> [What the exercise asks] Copy out the first line of the listing and every line after it, exactly, until you have copied the line containing "(the coded class".

> [Records for this exercise]
- - -

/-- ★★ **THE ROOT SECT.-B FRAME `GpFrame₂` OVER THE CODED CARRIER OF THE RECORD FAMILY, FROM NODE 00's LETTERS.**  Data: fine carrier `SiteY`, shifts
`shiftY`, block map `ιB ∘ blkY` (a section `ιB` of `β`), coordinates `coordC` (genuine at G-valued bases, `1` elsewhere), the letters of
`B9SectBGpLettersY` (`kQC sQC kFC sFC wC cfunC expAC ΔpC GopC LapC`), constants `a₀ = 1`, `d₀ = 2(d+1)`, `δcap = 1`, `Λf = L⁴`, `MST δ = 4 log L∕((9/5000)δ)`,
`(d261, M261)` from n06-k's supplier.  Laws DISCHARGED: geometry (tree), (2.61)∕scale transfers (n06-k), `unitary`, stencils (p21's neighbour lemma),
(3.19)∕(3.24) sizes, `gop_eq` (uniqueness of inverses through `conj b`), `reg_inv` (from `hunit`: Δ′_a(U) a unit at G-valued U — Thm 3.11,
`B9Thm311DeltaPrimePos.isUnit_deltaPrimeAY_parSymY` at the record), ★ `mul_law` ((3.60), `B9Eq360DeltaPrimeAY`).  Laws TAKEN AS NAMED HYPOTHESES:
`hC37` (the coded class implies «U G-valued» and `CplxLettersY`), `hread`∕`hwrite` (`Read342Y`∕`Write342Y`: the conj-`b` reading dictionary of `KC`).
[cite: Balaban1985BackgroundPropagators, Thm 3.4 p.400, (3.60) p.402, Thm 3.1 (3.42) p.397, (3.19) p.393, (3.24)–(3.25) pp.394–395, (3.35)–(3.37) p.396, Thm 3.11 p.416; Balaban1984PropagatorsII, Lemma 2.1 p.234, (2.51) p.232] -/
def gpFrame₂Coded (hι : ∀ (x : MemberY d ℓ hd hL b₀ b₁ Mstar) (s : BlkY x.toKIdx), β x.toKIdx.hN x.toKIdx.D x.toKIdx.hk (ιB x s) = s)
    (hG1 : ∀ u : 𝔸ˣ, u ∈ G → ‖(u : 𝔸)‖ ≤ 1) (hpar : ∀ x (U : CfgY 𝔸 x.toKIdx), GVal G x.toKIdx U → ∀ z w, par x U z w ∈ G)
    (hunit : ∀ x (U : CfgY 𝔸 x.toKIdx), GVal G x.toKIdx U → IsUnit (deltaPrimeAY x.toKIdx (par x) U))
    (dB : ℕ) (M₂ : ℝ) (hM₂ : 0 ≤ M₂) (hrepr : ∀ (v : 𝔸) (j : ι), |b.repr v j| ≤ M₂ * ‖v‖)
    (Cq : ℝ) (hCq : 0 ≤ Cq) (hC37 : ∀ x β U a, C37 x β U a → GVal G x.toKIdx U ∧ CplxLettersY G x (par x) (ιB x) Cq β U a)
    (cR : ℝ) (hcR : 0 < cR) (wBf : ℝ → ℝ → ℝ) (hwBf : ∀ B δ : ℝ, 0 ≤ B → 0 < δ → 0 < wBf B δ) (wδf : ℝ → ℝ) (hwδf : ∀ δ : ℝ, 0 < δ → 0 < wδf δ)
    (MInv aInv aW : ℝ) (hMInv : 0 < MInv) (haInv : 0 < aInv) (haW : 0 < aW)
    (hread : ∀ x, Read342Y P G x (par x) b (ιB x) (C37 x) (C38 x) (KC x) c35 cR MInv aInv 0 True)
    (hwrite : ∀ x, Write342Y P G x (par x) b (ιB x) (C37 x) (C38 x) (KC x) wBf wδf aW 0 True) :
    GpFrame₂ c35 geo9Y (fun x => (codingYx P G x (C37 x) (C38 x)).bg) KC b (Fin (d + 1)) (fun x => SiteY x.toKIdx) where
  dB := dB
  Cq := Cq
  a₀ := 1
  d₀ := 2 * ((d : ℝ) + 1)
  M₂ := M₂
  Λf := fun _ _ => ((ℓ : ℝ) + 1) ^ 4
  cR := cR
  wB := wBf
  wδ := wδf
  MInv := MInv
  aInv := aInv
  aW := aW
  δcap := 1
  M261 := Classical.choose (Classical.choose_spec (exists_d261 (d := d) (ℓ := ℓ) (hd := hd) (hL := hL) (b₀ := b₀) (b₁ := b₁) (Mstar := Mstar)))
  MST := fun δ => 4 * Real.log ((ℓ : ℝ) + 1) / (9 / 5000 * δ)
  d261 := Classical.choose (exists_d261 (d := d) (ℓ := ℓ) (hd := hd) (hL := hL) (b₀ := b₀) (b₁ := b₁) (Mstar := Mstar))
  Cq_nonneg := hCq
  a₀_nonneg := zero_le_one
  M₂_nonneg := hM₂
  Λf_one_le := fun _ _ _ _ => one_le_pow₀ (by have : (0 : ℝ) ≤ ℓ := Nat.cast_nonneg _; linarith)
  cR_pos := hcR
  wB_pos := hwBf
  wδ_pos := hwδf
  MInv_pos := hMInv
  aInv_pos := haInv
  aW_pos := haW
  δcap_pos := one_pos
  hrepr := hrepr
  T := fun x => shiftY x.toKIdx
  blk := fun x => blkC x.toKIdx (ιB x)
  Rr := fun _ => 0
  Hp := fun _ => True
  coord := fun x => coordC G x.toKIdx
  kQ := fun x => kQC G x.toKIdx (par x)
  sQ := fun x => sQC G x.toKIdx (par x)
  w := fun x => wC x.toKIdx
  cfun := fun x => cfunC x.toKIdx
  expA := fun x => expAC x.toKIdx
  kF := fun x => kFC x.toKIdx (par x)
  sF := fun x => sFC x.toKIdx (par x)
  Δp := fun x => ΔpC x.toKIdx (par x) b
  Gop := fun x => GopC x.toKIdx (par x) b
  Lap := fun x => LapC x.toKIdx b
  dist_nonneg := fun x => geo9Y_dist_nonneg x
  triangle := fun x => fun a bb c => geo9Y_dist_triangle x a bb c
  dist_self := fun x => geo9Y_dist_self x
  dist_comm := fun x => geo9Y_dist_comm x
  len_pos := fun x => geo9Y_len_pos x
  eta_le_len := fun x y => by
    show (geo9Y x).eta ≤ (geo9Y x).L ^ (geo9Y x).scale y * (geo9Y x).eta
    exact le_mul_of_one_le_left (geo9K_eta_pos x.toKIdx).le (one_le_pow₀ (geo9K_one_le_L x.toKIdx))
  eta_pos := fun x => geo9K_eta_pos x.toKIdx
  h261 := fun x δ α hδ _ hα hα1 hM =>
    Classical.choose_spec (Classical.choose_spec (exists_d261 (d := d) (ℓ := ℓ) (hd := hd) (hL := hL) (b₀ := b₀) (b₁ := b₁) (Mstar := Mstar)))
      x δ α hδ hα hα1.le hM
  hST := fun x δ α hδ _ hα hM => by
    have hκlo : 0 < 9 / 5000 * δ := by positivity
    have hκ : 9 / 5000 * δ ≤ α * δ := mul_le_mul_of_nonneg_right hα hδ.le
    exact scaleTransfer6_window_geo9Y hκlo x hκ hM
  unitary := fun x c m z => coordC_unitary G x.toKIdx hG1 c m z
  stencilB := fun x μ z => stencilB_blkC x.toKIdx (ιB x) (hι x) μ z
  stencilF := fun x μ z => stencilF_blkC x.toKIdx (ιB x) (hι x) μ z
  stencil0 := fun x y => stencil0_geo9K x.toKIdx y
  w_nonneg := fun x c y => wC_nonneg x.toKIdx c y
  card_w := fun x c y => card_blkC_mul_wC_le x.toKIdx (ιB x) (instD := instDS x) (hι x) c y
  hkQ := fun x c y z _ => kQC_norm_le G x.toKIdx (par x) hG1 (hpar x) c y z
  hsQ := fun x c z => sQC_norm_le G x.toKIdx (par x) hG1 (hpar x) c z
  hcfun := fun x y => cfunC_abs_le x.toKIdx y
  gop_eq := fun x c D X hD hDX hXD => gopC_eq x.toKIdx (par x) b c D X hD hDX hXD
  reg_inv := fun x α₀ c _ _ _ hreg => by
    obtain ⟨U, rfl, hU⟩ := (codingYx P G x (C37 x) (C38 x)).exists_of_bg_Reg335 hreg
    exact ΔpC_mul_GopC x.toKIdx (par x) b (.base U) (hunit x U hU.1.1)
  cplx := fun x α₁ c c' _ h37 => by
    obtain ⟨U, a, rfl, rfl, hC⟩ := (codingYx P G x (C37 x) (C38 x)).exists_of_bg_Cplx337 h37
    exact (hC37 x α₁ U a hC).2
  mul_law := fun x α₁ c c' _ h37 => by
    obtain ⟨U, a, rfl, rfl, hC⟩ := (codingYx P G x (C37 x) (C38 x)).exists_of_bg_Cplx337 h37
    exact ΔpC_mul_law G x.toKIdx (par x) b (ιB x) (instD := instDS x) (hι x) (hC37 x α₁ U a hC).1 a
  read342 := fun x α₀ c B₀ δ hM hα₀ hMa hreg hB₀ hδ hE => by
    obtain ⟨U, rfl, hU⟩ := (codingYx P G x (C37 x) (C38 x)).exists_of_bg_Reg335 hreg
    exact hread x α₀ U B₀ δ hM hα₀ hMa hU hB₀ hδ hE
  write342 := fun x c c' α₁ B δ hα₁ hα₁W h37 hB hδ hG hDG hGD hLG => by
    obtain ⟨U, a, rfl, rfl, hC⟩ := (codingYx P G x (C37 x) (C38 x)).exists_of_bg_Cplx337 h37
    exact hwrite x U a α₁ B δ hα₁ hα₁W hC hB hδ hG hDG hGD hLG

- - -

> [Exercise solution]
/-- ★★ **THE ROOT SECT.-B FRAME `GpFrame₂` OVER THE CODED CARRIER OF THE RECORD FAMILY, FROM NODE 00's LETTERS.**  Data: fine carrier `SiteY`, shifts
`shiftY`, block map `ιB ∘ blkY` (a section `ιB` of `β`), coordinates `coordC` (genuine at G-valued bases, `1` elsewhere), the letters of
`B9SectBGpLettersY` (`kQC sQC kFC sFC wC cfunC expAC ΔpC GopC LapC`), constants `a₀ = 1`, `d₀ = 2(d+1)`, `δcap = 1`, `Λf = L⁴`, `MST δ = 4 log L∕((9/5000)δ)`,
`(d261, M261)` from n06-k's supplier.  Laws DISCHARGED: geometry (tree), (2.61)∕scale transfers (n06-k), `unitary`, stencils (p21's neighbour lemma),
(3.19)∕(3.24) sizes, `gop_eq` (uniqueness of inverses through `conj b`), `reg_inv` (from `hunit`: Δ′_a(U) a unit at G-valued U — Thm 3.11,
`B9Thm311DeltaPrimePos.isUnit_deltaPrimeAY_parSymY` at the record), ★ `mul_law` ((3.60), `B9Eq360DeltaPrimeAY`).  Laws TAKEN AS NAMED HYPOTHESES:
`hC37` (the coded class implies «U G-valued» and `CplxLettersY`), `hread`∕`hwrite` (`Read342Y`∕`Write342Y`: the conj-`b` reading dictionary of `KC`).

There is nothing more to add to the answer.